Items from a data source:
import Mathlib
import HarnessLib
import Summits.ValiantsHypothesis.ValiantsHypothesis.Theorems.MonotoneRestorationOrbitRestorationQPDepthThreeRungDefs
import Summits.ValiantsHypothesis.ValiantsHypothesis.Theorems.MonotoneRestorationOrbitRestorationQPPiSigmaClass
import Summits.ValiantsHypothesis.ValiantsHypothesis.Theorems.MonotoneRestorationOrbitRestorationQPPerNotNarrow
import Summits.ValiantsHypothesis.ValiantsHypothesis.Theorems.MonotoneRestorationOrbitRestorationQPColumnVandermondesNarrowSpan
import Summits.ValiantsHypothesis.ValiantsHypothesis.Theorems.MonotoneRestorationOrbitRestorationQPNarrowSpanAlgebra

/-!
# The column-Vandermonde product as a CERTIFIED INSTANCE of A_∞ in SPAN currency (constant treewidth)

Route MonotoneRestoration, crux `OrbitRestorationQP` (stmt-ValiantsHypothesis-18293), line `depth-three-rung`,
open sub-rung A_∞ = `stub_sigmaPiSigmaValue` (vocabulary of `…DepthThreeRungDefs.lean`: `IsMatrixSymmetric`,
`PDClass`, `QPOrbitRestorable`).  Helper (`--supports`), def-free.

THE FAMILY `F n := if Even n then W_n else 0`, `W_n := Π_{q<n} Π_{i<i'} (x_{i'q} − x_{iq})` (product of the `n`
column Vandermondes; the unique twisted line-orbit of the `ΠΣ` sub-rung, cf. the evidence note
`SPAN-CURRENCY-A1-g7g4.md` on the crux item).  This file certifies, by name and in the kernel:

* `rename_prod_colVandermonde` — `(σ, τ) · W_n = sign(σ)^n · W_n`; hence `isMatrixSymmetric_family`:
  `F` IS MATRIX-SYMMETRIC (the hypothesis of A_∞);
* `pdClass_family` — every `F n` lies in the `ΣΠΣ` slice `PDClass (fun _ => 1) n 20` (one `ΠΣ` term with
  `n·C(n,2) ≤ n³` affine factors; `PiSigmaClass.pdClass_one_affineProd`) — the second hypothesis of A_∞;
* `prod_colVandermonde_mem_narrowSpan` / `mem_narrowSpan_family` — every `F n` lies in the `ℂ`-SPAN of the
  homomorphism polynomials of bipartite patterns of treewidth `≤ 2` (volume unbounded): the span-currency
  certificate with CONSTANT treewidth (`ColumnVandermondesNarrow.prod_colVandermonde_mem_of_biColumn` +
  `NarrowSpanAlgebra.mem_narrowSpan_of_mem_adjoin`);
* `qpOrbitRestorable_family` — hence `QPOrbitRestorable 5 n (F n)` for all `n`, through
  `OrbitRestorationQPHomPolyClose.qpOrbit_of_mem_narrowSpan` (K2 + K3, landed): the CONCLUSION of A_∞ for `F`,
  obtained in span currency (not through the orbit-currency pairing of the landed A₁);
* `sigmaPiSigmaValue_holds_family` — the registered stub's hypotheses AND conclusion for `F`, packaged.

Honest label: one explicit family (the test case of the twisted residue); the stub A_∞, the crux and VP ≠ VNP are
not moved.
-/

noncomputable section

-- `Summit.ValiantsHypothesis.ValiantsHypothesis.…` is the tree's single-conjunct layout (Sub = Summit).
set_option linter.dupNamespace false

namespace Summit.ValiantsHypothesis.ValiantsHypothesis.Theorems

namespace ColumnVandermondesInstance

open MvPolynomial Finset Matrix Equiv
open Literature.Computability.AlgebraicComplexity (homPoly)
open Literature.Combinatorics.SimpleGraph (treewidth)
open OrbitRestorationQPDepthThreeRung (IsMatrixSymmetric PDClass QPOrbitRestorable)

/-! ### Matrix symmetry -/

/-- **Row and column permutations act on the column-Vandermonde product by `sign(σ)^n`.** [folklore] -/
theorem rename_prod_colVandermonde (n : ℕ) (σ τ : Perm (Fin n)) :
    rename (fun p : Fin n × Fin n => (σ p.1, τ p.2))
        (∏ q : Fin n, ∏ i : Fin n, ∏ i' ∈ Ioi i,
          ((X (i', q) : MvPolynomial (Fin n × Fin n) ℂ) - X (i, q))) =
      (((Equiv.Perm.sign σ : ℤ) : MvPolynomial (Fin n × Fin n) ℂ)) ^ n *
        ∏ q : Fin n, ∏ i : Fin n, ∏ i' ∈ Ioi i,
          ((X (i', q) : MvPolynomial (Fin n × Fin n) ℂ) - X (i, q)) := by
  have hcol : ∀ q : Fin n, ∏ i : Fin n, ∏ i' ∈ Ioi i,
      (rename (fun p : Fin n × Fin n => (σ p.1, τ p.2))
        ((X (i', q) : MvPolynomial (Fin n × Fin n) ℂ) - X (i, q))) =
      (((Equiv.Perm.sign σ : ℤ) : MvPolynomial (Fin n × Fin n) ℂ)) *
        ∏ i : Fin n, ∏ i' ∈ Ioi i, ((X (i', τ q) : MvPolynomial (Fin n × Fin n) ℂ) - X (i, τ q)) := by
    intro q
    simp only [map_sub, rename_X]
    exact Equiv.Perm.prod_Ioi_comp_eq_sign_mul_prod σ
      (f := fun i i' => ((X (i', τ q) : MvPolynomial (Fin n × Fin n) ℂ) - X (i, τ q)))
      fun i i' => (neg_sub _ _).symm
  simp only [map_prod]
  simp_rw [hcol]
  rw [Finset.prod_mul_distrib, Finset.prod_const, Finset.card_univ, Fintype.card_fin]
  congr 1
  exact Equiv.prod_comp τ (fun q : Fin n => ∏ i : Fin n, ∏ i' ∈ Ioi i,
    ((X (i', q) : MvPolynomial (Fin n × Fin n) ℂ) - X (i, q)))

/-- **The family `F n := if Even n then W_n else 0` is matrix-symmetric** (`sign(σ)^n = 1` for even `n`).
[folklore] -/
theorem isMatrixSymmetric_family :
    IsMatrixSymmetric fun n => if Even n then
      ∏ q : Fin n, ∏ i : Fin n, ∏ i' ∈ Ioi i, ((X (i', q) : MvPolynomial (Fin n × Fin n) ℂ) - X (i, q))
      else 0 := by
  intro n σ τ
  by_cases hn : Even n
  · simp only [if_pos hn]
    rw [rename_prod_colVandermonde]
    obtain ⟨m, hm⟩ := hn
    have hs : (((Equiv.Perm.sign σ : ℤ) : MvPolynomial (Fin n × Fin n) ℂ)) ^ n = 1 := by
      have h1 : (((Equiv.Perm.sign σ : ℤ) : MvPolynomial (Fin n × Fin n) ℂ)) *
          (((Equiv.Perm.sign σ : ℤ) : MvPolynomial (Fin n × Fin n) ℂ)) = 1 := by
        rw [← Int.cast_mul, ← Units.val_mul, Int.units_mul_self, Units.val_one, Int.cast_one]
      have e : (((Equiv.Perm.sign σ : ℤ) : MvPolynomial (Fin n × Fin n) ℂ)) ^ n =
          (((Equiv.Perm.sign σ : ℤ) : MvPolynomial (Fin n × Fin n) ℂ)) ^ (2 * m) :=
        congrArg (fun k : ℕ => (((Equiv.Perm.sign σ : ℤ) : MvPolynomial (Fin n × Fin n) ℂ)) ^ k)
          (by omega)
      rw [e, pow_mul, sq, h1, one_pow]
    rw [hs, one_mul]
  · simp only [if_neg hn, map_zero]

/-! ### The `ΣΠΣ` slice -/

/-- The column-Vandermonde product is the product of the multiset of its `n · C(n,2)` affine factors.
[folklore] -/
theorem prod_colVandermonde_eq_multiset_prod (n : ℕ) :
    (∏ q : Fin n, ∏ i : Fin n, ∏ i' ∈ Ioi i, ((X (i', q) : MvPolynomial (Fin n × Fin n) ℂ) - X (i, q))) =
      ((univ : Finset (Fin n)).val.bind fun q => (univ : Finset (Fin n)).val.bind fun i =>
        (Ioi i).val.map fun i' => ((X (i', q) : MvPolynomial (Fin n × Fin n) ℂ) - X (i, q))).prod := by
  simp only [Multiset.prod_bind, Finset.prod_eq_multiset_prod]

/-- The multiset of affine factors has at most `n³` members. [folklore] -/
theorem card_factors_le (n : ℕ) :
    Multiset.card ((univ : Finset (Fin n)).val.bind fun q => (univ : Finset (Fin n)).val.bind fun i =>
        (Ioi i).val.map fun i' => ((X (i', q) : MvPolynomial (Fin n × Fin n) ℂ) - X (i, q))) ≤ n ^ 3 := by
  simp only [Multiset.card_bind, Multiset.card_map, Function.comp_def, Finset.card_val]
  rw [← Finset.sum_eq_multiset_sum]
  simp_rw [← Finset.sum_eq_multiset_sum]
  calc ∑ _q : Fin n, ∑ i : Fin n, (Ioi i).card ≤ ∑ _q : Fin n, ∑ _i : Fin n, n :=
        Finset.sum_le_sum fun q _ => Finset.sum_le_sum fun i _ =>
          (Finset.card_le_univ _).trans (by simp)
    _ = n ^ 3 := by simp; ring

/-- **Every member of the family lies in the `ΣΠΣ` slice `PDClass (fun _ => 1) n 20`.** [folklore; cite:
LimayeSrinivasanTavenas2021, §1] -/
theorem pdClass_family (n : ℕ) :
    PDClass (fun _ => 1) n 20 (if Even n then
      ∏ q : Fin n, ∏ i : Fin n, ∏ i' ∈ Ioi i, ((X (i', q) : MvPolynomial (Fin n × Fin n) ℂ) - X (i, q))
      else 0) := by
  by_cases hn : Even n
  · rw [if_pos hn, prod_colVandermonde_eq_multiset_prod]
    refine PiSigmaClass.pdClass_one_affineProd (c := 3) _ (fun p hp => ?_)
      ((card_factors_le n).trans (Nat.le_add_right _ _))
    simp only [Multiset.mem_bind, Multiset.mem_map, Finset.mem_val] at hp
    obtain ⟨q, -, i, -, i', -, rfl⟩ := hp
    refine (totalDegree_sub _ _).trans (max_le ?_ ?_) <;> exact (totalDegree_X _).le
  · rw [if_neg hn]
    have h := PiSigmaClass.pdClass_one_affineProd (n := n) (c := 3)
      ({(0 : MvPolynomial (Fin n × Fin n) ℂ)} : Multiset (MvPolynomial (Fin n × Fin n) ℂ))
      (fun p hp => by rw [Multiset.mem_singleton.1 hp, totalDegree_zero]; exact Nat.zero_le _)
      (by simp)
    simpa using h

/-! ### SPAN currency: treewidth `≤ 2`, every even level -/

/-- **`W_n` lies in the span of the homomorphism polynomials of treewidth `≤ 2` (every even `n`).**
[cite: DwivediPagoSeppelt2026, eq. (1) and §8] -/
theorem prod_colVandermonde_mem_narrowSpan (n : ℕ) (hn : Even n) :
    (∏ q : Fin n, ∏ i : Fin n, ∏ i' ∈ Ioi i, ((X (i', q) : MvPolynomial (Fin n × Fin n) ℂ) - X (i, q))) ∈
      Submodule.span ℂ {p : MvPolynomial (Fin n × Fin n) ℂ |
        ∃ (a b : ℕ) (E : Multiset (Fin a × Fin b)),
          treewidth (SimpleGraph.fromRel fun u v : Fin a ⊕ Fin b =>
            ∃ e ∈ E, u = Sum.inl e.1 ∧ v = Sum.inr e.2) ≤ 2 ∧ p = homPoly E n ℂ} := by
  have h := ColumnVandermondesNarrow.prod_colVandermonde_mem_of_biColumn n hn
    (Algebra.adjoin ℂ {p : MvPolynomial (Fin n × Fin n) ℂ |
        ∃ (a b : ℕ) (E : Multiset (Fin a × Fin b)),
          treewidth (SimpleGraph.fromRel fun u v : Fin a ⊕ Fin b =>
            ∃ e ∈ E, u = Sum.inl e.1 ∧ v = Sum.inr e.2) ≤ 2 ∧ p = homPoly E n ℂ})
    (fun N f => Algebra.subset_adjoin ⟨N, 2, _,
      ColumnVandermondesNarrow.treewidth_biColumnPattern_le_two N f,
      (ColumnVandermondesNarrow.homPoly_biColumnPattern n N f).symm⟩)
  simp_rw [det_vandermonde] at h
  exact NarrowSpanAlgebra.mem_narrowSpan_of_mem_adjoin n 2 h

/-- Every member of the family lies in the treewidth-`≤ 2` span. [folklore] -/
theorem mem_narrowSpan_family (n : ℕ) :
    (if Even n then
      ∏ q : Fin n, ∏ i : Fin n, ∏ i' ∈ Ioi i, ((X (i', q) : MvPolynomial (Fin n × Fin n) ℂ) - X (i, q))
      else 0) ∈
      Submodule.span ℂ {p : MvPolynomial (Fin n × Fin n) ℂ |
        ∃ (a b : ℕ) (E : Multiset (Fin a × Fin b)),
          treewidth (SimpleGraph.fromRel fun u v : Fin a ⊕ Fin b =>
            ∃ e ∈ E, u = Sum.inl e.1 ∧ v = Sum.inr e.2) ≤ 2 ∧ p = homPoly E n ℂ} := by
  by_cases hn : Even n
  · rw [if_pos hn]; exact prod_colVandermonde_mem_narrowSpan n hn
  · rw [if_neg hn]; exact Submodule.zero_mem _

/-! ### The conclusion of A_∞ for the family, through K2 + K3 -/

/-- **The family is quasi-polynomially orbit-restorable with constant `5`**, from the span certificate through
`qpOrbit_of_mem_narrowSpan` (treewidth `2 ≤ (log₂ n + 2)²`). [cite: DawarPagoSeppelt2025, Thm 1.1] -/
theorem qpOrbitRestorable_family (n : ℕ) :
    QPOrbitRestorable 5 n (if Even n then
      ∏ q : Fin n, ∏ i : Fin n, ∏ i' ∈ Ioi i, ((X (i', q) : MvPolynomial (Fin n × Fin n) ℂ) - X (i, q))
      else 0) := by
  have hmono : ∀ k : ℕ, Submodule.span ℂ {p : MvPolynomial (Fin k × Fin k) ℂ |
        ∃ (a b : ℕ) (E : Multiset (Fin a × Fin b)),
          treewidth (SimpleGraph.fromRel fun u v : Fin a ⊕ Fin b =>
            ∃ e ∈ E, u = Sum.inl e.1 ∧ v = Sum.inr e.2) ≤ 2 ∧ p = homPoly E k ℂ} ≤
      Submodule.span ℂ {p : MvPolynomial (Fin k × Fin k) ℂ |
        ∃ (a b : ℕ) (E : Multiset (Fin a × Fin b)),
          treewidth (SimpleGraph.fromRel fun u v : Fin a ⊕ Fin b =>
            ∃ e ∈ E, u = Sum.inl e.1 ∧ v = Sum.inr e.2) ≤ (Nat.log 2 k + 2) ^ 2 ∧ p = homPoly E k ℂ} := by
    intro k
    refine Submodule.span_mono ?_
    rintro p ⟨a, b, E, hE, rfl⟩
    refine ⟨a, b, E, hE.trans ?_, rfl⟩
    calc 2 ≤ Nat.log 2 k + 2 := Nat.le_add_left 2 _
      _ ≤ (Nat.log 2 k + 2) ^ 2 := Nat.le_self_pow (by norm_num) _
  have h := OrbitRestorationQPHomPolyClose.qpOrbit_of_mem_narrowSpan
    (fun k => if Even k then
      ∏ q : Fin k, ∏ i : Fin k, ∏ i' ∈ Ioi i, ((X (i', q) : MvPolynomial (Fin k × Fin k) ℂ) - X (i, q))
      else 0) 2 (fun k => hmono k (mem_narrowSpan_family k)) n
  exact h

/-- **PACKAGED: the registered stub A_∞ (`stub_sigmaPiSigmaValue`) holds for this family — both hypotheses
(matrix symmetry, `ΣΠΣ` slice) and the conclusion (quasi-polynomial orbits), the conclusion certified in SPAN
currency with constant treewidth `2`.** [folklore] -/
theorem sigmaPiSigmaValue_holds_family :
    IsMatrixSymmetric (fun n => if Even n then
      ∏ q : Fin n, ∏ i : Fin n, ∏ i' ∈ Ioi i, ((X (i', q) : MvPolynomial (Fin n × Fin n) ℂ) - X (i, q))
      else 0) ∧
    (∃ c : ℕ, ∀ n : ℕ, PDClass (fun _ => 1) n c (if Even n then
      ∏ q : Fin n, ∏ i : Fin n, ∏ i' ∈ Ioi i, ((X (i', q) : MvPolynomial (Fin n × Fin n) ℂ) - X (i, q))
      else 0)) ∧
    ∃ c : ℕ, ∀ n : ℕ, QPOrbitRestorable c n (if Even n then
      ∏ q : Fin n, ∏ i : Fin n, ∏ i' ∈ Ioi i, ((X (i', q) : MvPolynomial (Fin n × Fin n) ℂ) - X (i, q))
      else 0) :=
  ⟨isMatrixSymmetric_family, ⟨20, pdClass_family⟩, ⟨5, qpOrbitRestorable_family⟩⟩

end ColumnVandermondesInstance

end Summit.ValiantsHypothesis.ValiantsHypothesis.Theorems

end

About this exercise:
Whenever the word "quasi" appears in a line above, copy that line.

Answer to this problem:
/-- **The family is quasi-polynomially orbit-restorable with constant `5`**, from the span certificate through
(matrix symmetry, `ΣΠΣ` slice) and the conclusion (quasi-polynomial orbits), the conclusion certified in SPAN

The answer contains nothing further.